The Frankfurt-based promoter has welcomed half a million visitors in 2023 to concerts from the likes of Iron Maiden, Scorpions and KISS

By Lisa Henderson on 21 Dec 2023

Oliver Hoppe, Wizard Promotions

image © Mumpi Kuenster

German tour promoter Wizard Promotions has reported a record year, with half a million visitors in 2023.

The company’s historic year is buoyed by a summer of big-name concerts for the likes of Iron Maiden, Scorpions and KISS.

KISS bid farewell to Germany for good with a sold-out show in Cologne’s Lanxess Arena, marking the end of a chapter for Wizard founder Ossy Hoppe who has been working with the band since the ’80s.

During the summer season alone, the Frankfurt-based promoter sold more than 250,000 tickets for heavy rock shows.

In addition to the established rock and metal segment, Wizard’s portfolio also includes singer-songwriters and country artists.

“We can look back on two years at full throttle”

Highlights across those genres include sold-out concerts by US star Luke Combs and the sister duo Larkin Poe, as well as announced appearances by Tyler Childers, Charles Esten, Darius Rucker, Ferris & Sylvester and many others.

“We can look back on two years at full throttle and a successful Christmas season, which is not something to be taken for granted,” says Wizard MD Oliver Hoppe, son of Ossy. “People want to go ‘live’ again.
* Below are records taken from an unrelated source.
import Mathlib
import Literature.Analysis.FluidPDE.GaussianVortexPlanar
import Literature.Analysis.FluidPDE.GaussianVortexPlanarProofs
import Literature.Analysis.FluidPDE.BiotSavart2DSymmetry
import Summits.AnomalousDissipation.AnomalousDissipation.Theorems.MarginalStabilityChainStretchedVortexRowsStubCoreInverseTools
import Summits.AnomalousDissipation.AnomalousDissipation.Theorems.MarginalStabilityChainStretchedVortexRowsStubCoreRotationLocalSkew
import Summits.AnomalousDissipation.AnomalousDissipation.Theorems.MarginalStabilityChainStretchedVortexRowsStubBiotSavartFarField
import Summits.AnomalousDissipation.AnomalousDissipation.Theorems.MarginalStabilityChainStretchedVortexRowsStubWeakDivFreeGaussClass
import HarnessLib

/-!
# Helper toward stub `stub_coreInverse` of the line `braid-closed-large-circulation-gluing`
# (crux stmt-AnomalousDissipation-3009, `MarginalStabilityChain.StretchedVortexRows`):
# the transport part of the background pairing is a potential term

For `w = G u` (`u ∈ C¹`, `u, Du` bounded) and the background velocity `u_B = K∗w_B` of a Gaussian-class density `w_B`,
the transport half of `⟨Λ_B w, w⟩_{L²(G⁻¹)}` is
  `∫ G⁻¹ w ⟪u_B, ∇w⟫ = −¼ ∫ G u² (ξ·u_B)`                     (`lamB_transport_pairing_identity`):
pointwise `G⁻¹w⟪u_B,∇w⟫ = ½⟪u_B, ∇(Gu²)⟫ − ¼Gu²(ξ·u_B)` (`∇G = −(ξ/2)G`), and `∫⟪u_B, ∇(Gu²)⟫ = 0` because `K∗w_B`
is weakly divergence-free against Gaussian-class test functions (`integral_inner_biotSavart2D_gradient_eq_zero_of_gaussClass`).
The right-hand side is a POTENTIAL term (no derivative of `w`) whose radial↔radial block vanishes (`ξ·u_B` has zero circular
means), which is how `lamB_pairing_w_bound` controls it by the angular energy `Θ`.
-/

set_option linter.dupNamespace false

noncomputable section

open scoped RealInnerProductSpace Topology
open MeasureTheory WithLp Function Metric Filter Set

namespace Summit.AnomalousDissipation.AnomalousDissipation.Theorems.MarginalStabilityChainStretchedVortexRows

open Literature.Analysis.FluidPDE

/-- **Transport part of the background pairing**: `∫ G⁻¹ w ⟪K∗w_B, ∇w⟫ = −¼ ∫ G u² ⟪ξ, K∗w_B⟫` for `w = Gu`. [folklore] -/
theorem lamB_transport_pairing_identity :
    ∀ (k : ℕ) (C_B : ℝ) (wB u : EuclideanSpace ℝ (Fin 2) → ℝ), Continuous wB →
      (∀ ξ, |wB ξ| ≤ C_B * (1 + ‖ξ‖) ^ k * gaussVortexProfile ξ) →
      ContDiff ℝ 1 u → (∃ M : ℝ, ∀ ξ, |u ξ| ≤ M ∧ ‖fderiv ℝ u ξ‖ ≤ M) →
      ∫ ξ, (gaussVortexProfile ξ)⁻¹ * ⟪biotSavart2D wB ξ, gradient (fun η => gaussVortexProfile η * u η) ξ⟫ *
          (gaussVortexProfile ξ * u ξ) =
        -(1 / 4) * ∫ ξ, gaussVortexProfile ξ * u ξ ^ 2 * ⟪ξ, biotSavart2D wB ξ⟫ := by
  intro k C_B wB u hwBc hwBb hu hM
  obtain ⟨M, hM⟩ := hM
  have hM0 : 0 ≤ M := (abs_nonneg _).trans (hM 0).1
  have hGpos : ∀ ξ : EuclideanSpace ℝ (Fin 2), 0 < gaussVortexProfile ξ := gaussVortexProfile_pos
  have hGne : ∀ ξ : EuclideanSpace ℝ (Fin 2), gaussVortexProfile ξ ≠ 0 := fun ξ => (hGpos ξ).ne'
  have hud : ∀ ξ, DifferentiableAt ℝ u ξ := fun ξ => hu.differentiable one_ne_zero ξ
  have hGd : ∀ ξ, DifferentiableAt ℝ gaussVortexProfile ξ := fun ξ =>
    (contDiff_gaussVortexProfile (n := 1)).differentiable one_ne_zero ξ
  -- `w_B` is bounded and integrable; its velocity `b = K∗w_B` is bounded
  obtain ⟨Bk, hBk0, hBk⟩ := exists_bound_one_add_norm_pow_mul_gaussVortexProfile k
  have hCB : 0 ≤ C_B ∨ ∀ ξ, wB ξ = 0 := by
    by_cases h : 0 ≤ C_B
    · exact Or.inl h
    · refine Or.inr fun ξ => ?_
      have := hwBb ξ
      have hneg : C_B * (1 + ‖ξ‖) ^ k * gaussVortexProfile ξ ≤ 0 := by
        have : 0 ≤ (1 + ‖ξ‖) ^ k * gaussVortexProfile ξ := by positivity [hGpos ξ]
        nlinarith
      exact abs_eq_zero.1 (le_antisymm (this.trans hneg) (abs_nonneg _))
  have hwBabs : ∀ ξ, |wB ξ| ≤ |C_B| * Bk := by
    intro ξ
    calc |wB ξ| ≤ C_B * (1 + ‖ξ‖) ^ k * gaussVortexProfile ξ := hwBb ξ
      _ ≤ |C_B| * ((1 + ‖ξ‖) ^ k * gaussVortexProfile ξ) := by
          rw [mul_assoc]; exact mul_le_mul_of_nonneg_right (le_abs_self _) (by positivity [hGpos ξ])
      _ ≤ |C_B| * Bk := mul_le_mul_of_nonneg_left (hBk ξ) (abs_nonneg _)
  have hwBi : Integrable wB := by
    refine integrable_of_le_one_add_norm_pow_mul_gauss hwBc (A := |C_B|) (N := k) (fun ξ => ?_)
    rw [Real.norm_eq_abs]
    calc |wB ξ| ≤ C_B * (1 + ‖ξ‖) ^ k * gaussVortexProfile ξ := hwBb ξ
      _ ≤ |C_B| * ((1 + ‖ξ‖) ^ k * gaussVortexProfile ξ) := by
          rw [mul_assoc]; exact mul_le_mul_of_nonneg_right (le_abs_self _) (by positivity [hGpos ξ])
  set b : EuclideanSpace ℝ (Fin 2) → EuclideanSpace ℝ (Fin 2) := biotSavart2D wB with hb
  obtain ⟨V, hV⟩ : ∃ V : ℝ, ∀ ξ, ‖b ξ‖ ≤ V := ⟨_, fun ξ => norm_biotSavart2D_le hwBi hwBabs ξ⟩
  have hV0 : 0 ≤ V := (norm_nonneg _).trans (hV 0)
  have hbm : AEStronglyMeasurable b volume := (stronglyMeasurable_biotSavart2D hwBc.measurable).aestronglyMeasurable
  -- the test function `h = G u²` is of Gaussian class
  set h : EuclideanSpace ℝ (Fin 2) → ℝ := fun η => gaussVortexProfile η * u η ^ 2 with hh
  have hh1 : ContDiff ℝ 1 h := (contDiff_gaussVortexProfile (n := 1)).mul (hu.pow 2)
  have hu2d : ∀ ξ, HasFDerivAt (fun η => u η ^ 2) ((2 * u ξ) • fderiv ℝ u ξ) ξ := fun ξ => by
    have := (hud ξ).hasFDerivAt.pow 2
    simpa using this
  have hfd_h : ∀ ξ v, fderiv ℝ h ξ v =
      gaussVortexProfile ξ * (2 * u ξ * fderiv ℝ u ξ v) + u ξ ^ 2 * (-(gaussVortexProfile ξ / 2) * ⟪ξ, v⟫) := by
    intro ξ v
    have hprod : HasFDerivAt (fun η => gaussVortexProfile η * u η ^ 2)
        (gaussVortexProfile ξ • (2 * u ξ) • fderiv ℝ u ξ + u ξ ^ 2 • fderiv ℝ gaussVortexProfile ξ) ξ :=
      (hGd ξ).hasFDerivAt.mul (hu2d ξ)
    rw [show h = fun η => gaussVortexProfile η * u η ^ 2 from rfl, hprod.fderiv]
    simp only [_root_.add_apply, _root_.smul_apply, smul_eq_mul, fderiv_gaussVortexProfile_apply]
  have hhb : ∀ ξ, |h ξ| + ‖fderiv ℝ h ξ‖ ≤ 3 * M ^ 2 * (1 + ‖ξ‖) ^ 1 * gaussVortexProfile ξ := by
    intro ξ
    have hG := hGpos ξ
    have hu1 := (hM ξ).1
    have hDu := (hM ξ).2
    have hu2 : u ξ ^ 2 ≤ M ^ 2 := by
      rw [← sq_abs (u ξ)]; exact pow_le_pow_left₀ (abs_nonneg _) hu1 2
    have h1 : |h ξ| ≤ M ^ 2 * gaussVortexProfile ξ := by
      rw [hh]; dsimp only
      rw [abs_mul, abs_of_pos hG, abs_of_nonneg (sq_nonneg _)]
      nlinarith
    have h2 : ‖fderiv ℝ h ξ‖ ≤ (2 * M ^ 2 + M ^ 2 / 2 * ‖ξ‖) * gaussVortexProfile ξ := by
      refine ContinuousLinearMap.opNorm_le_bound _ (by positivity) fun v => ?_
      rw [hfd_h, Real.norm_eq_abs]
      have hA : |gaussVortexProfile ξ * (2 * u ξ * fderiv ℝ u ξ v)| ≤ 2 * M ^ 2 * gaussVortexProfile ξ * ‖v‖ := by
        rw [abs_mul, abs_of_pos hG, abs_mul, abs_mul]
        have hfv : |fderiv ℝ u ξ v| ≤ M * ‖v‖ := by
          calc |fderiv ℝ u ξ v| = ‖fderiv ℝ u ξ v‖ := (Real.norm_eq_abs _).symm
            _ ≤ ‖fderiv ℝ u ξ‖ * ‖v‖ := ContinuousLinearMap.le_opNorm _ _
            _ ≤ M * ‖v‖ := mul_le_mul_of_nonneg_right hDu (norm_nonneg _)
        have h2' : |(2 : ℝ)| = 2 := abs_of_pos two_pos
        rw [h2']
        have := mul_le_mul hu1 hfv (abs_nonneg _) hM0
        nlinarith [hG.le, norm_nonneg v]
      have hB : |u ξ ^ 2 * (-(gaussVortexProfile ξ / 2) * ⟪ξ, v⟫)| ≤ M ^ 2 / 2 * ‖ξ‖ * gaussVortexProfile ξ * ‖v‖ := by
        rw [abs_mul, abs_mul, abs_of_nonneg (sq_nonneg _), abs_neg, abs_of_pos (by positivity)]
        have hin : |⟪ξ, v⟫| ≤ ‖ξ‖ * ‖v‖ := abs_real_inner_le_norm _ _
        have := mul_le_mul hu2 hin (abs_nonneg _) (sq_nonneg M)
        nlinarith [hG.le, norm_nonneg v, norm_nonneg ξ]
      calc |gaussVortexProfile ξ * (2 * u ξ * fderiv ℝ u ξ v) + u ξ ^ 2 * (-(gaussVortexProfile ξ / 2) * ⟪ξ, v⟫)|
          ≤ |gaussVortexProfile ξ * (2 * u ξ * fderiv ℝ u ξ v)| + |u ξ ^ 2 * (-(gaussVortexProfile ξ / 2) * ⟪ξ, v⟫)| :=
            abs_add_le _ _
        _ ≤ 2 * M ^ 2 * gaussVortexProfile ξ * ‖v‖ + M ^ 2 / 2 * ‖ξ‖ * gaussVortexProfile ξ * ‖v‖ := add_le_add hA hB
        _ = (2 * M ^ 2 + M ^ 2 / 2 * ‖ξ‖) * gaussVortexProfile ξ * ‖v‖ := by ring
    rw [pow_one]
    nlinarith [norm_nonneg ξ, hG, sq_nonneg M, mul_nonneg (mul_nonneg (sq_nonneg M) hG.le) (norm_nonneg ξ)]
  -- weak divergence-freeness against `h`
  have hdiv : ∫ ξ, ⟪b ξ, gradient h ξ⟫ = 0 :=
    integral_inner_biotSavart2D_gradient_eq_zero_of_gaussClass 1 (3 * M ^ 2) (|C_B| * Bk) wB h hwBc hwBi hwBabs hh1 hhb
  -- the pointwise identity
  have hpt : ∀ ξ, (gaussVortexProfile ξ)⁻¹ * ⟪b ξ, gradient (fun η => gaussVortexProfile η * u η) ξ⟫ *
      (gaussVortexProfile ξ * u ξ) =
      1 / 2 * ⟪b ξ, gradient h ξ⟫ + -(1 / 4) * (gaussVortexProfile ξ * u ξ ^ 2 * ⟪ξ, b ξ⟫) := by
    intro ξ
    rw [inner_gradient_right, inner_gradient_right]
    simp only [RCLike.conj_to_real]
    rw [hfd_h ξ (b ξ), fderiv_fun_mul (hGd ξ) (hud ξ)]
    simp only [_root_.add_apply, _root_.smul_apply, smul_eq_mul, fderiv_gaussVortexProfile_apply]
    field_simp
    ring
  -- integrability of the two pieces
  have hint1 : Integrable fun ξ => ⟪b ξ, gradient h ξ⟫ := by
    have hmeas : AEStronglyMeasurable (fun ξ => ⟪b ξ, gradient h ξ⟫) volume :=
      hbm.inner (continuous_gradient_of_contDiff hh1).aestronglyMeasurable
    refine Integrable.mono' ((integrable_one_add_norm_pow_mul_gaussVortexProfile 1).const_mul (V * (3 * M ^ 2))) hmeas
      (Eventually.of_forall fun ξ => ?_)
    rw [Real.norm_eq_abs]
    calc |⟪b ξ, gradient h ξ⟫| ≤ ‖b ξ‖ * ‖gradient h ξ‖ := abs_real_inner_le_norm _ _
      _ ≤ V * (3 * M ^ 2 * (1 + ‖ξ‖) ^ 1 * gaussVortexProfile ξ) := by
          refine mul_le_mul (hV ξ) ?_ (norm_nonneg _) hV0
          rw [gradient, LinearIsometryEquiv.norm_map]
          exact le_trans (le_add_of_nonneg_left (abs_nonneg _)) (hhb ξ)
      _ = V * (3 * M ^ 2) * ((1 + ‖ξ‖) ^ 1 * gaussVortexProfile ξ) := by ring
  have hint2 : Integrable fun ξ => gaussVortexProfile ξ * u ξ ^ 2 * ⟪ξ, b ξ⟫ := by
    have hmeas : AEStronglyMeasurable (fun ξ => gaussVortexProfile ξ * u ξ ^ 2 * ⟪ξ, b ξ⟫) volume :=
      (((contDiff_gaussVortexProfile (n := 0)).continuous.mul (hu.continuous.pow 2)).aestronglyMeasurable).mul
        (continuous_id.aestronglyMeasurable.inner hbm)
    refine Integrable.mono' ((integrable_one_add_norm_pow_mul_gaussVortexProfile 1).const_mul (M ^ 2 * V)) hmeas
      (Eventually.of_forall fun ξ => ?_)
    have hG := hGpos ξ
    rw [Real.norm_eq_abs, abs_mul, abs_mul, abs_of_pos hG, abs_of_nonneg (sq_nonneg _), pow_one]
    have hu2 : u ξ ^ 2 ≤ M ^ 2 := by
      rw [← sq_abs (u ξ)]; exact pow_le_pow_left₀ (abs_nonneg _) (hM ξ).1 2
    have hin : |⟪ξ, b ξ⟫| ≤ ‖ξ‖ * V :=
      (abs_real_inner_le_norm _ _).trans (mul_le_mul_of_nonneg_left (hV ξ) (norm_nonneg _))
    have := mul_le_mul hu2 hin (abs_nonneg _) (sq_nonneg M)
    nlinarith [hG.le, norm_nonneg ξ, mul_nonneg (mul_nonneg (sq_nonneg M) hV0) hG.le]
  -- integrate
  calc ∫ ξ, (gaussVortexProfile ξ)⁻¹ * ⟪b ξ, gradient (fun η => gaussVortexProfile η * u η) ξ⟫ *
          (gaussVortexProfile ξ * u ξ)
      = ∫ ξ, (1 / 2 * ⟪b ξ, gradient h ξ⟫ + -(1 / 4) * (gaussVortexProfile ξ * u ξ ^ 2 * ⟪ξ, b ξ⟫)) :=
        integral_congr_ae (Eventually.of_forall hpt)
    _ = 1 / 2 * (∫ ξ, ⟪b ξ, gradient h ξ⟫) + -(1 / 4) * ∫ ξ, gaussVortexProfile ξ * u ξ ^ 2 * ⟪ξ, b ξ⟫ := by
        rw [integral_add (hint1.const_mul _) (hint2.const_mul _), integral_const_mul, integral_const_mul]
    _ = -(1 / 4) * ∫ ξ, gaussVortexProfile ξ * u ξ ^ 2 * ⟪ξ, b ξ⟫ := by rw [hdiv]; ring

end Summit.AnomalousDissipation.AnomalousDissipation.Theorems.MarginalStabilityChainStretchedVortexRows

end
That’s a great feeling and fills our work with a lot of joy.”

In 2024, Wizard’s 20th anniversary year, TOTO will play seven open-air shows in Germany and Iron Maiden singer Bruce Dickinson will present his first solo album since 2005 with The Mandrake Project.

Plus, Scorpions will celebrate the 40th anniversary of their successful album Love At First Sting and Zucchero will go on another world tour and NENA recently confirmed well over 30 shows in Germany and Europe.

Looking to the future, Hoppe says: “Despite rising ticket sales, the industry is facing major challenges: The financial pressure on culture has become immense and young people, in particular, need subcultural freedom that is affordable. Otherwise, there is a risk of monoculture and thus a loss of diversity. And this is precisely what we want to protect and promote in the coming years.”

Hoppe adds that seven new employees under the age of 30 have joined the workforce in the last two years, “making the team not only younger but also more diverse”.